*EXERCISE BRIEF*: Beneath this task are records; print exactly the stretch of them from the line with "calc ((sch.a k)⁻¹)" through the line with "rw [← Real.rpow_natCast, ←", both ends included.

*GIVEN DATA*:
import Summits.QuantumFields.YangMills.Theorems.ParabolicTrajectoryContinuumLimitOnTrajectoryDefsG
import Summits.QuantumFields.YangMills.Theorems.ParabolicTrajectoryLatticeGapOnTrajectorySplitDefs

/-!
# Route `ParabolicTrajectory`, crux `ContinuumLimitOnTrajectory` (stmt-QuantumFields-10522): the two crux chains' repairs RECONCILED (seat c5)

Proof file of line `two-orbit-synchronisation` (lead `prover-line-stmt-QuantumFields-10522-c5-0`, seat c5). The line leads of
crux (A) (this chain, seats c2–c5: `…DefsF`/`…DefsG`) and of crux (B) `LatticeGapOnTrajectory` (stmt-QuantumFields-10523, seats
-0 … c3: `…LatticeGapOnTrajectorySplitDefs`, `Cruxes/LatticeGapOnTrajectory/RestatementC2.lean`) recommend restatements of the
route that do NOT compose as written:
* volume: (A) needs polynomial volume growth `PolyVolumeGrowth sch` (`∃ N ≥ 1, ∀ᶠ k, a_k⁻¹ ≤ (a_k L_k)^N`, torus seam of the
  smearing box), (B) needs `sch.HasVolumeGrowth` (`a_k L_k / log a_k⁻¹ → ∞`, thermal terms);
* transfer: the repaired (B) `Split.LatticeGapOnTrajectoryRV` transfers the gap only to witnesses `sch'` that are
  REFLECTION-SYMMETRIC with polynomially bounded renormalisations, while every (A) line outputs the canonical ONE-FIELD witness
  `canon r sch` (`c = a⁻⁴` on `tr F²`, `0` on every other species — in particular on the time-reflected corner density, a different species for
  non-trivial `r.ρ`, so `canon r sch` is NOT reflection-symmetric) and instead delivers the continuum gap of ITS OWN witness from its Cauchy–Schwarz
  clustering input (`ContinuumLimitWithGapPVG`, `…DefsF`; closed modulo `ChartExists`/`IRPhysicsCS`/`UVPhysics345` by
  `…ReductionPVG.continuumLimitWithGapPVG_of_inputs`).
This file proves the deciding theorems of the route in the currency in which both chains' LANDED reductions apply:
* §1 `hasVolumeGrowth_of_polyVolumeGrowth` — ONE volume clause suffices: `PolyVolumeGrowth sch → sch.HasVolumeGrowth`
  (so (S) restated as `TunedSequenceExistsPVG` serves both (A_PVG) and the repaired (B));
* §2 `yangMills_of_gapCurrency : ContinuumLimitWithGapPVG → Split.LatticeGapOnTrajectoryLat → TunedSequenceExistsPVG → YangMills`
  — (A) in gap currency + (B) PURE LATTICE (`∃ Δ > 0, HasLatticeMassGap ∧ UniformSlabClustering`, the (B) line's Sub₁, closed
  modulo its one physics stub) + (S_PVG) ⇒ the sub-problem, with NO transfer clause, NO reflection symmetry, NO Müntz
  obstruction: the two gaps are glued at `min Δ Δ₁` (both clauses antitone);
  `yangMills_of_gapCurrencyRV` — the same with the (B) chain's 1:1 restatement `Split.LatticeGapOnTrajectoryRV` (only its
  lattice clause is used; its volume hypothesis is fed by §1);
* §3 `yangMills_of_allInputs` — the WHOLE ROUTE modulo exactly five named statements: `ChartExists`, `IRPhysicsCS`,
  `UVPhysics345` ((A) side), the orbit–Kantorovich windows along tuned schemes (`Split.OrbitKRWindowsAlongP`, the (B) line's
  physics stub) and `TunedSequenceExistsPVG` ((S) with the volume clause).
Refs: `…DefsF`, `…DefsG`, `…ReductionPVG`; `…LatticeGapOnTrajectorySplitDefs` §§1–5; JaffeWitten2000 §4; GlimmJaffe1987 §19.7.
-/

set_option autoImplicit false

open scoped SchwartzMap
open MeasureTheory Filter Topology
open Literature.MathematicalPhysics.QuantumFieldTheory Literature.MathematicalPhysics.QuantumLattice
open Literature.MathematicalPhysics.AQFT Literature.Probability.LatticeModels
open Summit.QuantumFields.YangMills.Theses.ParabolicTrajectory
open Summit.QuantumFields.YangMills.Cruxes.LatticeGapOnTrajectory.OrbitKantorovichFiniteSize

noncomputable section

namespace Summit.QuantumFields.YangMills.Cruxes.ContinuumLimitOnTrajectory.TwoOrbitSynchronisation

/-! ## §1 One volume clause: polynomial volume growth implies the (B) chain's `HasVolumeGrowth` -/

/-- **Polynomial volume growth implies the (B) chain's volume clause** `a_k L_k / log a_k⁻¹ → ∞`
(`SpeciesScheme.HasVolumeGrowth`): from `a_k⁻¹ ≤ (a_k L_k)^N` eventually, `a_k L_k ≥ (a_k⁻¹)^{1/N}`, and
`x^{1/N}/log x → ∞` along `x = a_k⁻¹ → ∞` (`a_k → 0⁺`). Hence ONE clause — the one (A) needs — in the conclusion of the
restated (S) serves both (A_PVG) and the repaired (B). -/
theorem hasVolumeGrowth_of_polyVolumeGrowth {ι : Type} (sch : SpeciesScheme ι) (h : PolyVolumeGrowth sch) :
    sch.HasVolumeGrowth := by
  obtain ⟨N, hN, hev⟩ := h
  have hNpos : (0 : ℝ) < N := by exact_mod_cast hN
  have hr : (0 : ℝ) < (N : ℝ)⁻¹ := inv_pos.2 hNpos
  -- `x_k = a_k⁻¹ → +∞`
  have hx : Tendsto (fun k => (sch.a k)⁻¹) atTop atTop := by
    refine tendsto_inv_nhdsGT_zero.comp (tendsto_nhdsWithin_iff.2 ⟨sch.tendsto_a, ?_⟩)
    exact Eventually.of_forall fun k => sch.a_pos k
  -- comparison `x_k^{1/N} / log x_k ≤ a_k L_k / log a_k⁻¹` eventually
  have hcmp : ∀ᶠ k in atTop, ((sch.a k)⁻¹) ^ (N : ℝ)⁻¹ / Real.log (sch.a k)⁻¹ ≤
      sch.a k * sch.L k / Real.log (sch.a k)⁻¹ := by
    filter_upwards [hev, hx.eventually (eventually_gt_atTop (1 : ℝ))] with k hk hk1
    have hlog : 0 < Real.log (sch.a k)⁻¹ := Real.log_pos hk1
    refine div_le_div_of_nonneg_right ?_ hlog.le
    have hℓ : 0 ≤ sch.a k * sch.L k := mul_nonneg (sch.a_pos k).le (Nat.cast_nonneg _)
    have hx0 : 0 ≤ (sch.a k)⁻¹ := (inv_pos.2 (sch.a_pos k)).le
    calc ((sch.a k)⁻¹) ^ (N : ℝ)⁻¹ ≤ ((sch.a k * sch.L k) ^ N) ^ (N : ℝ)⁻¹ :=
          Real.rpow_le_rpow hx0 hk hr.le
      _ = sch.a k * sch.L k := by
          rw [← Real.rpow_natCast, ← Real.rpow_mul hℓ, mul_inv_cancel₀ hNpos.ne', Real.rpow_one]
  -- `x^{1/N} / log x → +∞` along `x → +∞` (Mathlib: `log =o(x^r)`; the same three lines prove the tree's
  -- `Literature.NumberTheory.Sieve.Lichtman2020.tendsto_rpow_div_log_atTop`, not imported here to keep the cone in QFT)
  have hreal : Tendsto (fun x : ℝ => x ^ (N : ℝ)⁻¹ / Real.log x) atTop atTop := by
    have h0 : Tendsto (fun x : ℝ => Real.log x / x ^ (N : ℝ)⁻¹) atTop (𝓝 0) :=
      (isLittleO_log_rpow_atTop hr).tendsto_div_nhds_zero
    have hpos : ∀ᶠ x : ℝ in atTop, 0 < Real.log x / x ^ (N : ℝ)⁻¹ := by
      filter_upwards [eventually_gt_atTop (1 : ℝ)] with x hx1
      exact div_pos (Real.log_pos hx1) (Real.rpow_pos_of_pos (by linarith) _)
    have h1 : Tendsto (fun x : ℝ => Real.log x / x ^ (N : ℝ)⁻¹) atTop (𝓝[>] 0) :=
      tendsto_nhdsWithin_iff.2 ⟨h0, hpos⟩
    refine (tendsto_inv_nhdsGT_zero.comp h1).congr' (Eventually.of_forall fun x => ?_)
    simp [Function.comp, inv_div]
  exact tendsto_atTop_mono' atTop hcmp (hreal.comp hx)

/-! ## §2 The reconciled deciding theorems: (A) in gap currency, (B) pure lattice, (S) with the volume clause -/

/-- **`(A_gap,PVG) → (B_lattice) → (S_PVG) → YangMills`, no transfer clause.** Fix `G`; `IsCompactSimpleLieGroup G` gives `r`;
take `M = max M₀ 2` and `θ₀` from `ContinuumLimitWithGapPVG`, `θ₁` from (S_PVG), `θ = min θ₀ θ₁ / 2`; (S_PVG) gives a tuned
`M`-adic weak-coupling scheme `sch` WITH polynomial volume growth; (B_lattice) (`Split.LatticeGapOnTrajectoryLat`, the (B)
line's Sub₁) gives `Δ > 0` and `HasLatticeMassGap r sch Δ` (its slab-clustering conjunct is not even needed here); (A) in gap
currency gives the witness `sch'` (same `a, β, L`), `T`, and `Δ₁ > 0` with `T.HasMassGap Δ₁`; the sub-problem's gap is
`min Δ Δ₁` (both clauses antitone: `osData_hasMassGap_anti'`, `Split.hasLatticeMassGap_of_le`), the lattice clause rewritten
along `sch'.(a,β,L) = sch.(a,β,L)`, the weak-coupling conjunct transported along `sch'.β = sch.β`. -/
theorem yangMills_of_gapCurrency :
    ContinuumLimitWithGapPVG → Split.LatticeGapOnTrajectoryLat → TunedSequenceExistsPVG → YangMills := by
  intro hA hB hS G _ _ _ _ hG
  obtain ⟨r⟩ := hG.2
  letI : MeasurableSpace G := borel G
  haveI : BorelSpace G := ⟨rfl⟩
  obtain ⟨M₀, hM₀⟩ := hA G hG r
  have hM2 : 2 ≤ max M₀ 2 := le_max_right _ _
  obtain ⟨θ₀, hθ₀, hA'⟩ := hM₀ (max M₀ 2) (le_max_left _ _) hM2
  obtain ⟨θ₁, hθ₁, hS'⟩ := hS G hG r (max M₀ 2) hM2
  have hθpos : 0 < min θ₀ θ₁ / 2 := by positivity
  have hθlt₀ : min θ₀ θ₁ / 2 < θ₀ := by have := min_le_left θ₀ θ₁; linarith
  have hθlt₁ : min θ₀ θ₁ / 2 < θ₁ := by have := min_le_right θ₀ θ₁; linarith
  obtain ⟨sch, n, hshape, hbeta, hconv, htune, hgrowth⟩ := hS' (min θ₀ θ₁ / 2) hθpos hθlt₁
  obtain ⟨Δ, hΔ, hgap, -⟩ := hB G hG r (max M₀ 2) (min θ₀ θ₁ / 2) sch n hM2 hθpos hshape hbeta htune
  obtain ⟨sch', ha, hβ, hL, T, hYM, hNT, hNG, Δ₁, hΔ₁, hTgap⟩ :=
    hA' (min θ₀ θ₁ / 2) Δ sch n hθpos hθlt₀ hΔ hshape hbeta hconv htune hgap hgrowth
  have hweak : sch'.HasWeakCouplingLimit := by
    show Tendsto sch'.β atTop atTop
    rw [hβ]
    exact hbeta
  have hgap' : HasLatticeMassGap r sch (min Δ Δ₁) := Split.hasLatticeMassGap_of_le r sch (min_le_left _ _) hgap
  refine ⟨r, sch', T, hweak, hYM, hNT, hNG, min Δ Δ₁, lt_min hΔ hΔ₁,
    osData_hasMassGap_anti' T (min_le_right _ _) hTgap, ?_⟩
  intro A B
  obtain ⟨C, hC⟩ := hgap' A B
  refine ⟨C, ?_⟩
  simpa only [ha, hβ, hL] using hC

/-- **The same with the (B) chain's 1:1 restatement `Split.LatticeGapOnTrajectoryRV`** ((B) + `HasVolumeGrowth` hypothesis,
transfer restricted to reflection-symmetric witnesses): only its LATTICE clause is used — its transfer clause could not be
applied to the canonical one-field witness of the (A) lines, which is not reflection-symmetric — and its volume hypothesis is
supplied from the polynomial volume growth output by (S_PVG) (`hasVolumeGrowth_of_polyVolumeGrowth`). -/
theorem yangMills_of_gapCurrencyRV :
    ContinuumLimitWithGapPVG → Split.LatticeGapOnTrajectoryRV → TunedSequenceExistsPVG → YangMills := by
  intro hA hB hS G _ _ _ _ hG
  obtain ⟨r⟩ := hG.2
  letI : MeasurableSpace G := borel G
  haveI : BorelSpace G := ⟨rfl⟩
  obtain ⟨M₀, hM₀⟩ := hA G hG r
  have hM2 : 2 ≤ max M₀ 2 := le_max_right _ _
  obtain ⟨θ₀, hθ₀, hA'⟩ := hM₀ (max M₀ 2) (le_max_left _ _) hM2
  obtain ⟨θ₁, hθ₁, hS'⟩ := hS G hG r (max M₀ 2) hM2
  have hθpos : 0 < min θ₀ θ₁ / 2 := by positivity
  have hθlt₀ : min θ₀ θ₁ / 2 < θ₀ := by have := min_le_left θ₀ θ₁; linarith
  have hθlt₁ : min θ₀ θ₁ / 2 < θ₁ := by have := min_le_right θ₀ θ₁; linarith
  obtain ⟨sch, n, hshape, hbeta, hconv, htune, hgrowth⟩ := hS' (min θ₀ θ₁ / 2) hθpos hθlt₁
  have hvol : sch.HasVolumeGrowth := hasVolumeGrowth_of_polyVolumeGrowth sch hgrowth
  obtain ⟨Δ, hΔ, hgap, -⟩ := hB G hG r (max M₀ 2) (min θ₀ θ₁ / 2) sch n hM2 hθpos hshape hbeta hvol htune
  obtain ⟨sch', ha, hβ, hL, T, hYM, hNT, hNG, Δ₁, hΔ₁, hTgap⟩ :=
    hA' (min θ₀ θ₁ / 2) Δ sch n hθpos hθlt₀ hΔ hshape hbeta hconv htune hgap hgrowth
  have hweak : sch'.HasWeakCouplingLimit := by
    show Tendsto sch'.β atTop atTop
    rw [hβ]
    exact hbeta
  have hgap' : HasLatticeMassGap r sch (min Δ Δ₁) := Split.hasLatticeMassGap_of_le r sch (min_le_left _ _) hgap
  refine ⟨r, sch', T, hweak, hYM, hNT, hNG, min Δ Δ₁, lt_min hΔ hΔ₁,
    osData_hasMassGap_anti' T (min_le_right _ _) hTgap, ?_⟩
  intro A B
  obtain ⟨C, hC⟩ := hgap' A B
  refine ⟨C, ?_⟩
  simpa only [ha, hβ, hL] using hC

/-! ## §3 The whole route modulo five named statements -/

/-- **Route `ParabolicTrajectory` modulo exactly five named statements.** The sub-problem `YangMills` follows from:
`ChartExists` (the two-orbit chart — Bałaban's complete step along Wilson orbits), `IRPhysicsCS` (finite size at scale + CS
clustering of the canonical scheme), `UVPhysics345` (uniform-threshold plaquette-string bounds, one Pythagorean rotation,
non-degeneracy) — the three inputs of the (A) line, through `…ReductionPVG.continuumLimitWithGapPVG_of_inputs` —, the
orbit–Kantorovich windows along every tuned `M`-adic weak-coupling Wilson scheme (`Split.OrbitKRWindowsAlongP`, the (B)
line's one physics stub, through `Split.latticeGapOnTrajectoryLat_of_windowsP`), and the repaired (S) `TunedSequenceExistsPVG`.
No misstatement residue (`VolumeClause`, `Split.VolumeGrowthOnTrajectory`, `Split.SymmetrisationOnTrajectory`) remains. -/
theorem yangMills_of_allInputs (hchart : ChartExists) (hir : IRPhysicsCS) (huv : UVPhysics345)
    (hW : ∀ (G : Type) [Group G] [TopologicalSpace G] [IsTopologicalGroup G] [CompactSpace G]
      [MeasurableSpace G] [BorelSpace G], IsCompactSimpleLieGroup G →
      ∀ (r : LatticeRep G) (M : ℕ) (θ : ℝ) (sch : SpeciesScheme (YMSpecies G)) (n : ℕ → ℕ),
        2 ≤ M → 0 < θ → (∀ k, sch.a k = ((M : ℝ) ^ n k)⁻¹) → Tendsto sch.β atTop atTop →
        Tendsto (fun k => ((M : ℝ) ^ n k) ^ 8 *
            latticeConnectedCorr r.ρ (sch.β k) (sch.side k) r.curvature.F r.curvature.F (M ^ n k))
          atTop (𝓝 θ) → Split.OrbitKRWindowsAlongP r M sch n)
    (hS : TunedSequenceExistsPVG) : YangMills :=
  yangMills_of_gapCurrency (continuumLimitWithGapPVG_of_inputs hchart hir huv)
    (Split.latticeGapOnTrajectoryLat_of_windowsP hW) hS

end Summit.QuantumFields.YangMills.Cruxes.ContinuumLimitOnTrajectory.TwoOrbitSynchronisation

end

*REPLY*:
    calc ((sch.a k)⁻¹) ^ (N : ℝ)⁻¹ ≤ ((sch.a k * sch.L k) ^ N) ^ (N : ℝ)⁻¹ :=
          Real.rpow_le_rpow hx0 hk hr.le
      _ = sch.a k * sch.L k := by
          rw [← Real.rpow_natCast, ← Real.rpow_mul hℓ, mul_inv_cancel₀ hNpos.ne', Real.rpow_one]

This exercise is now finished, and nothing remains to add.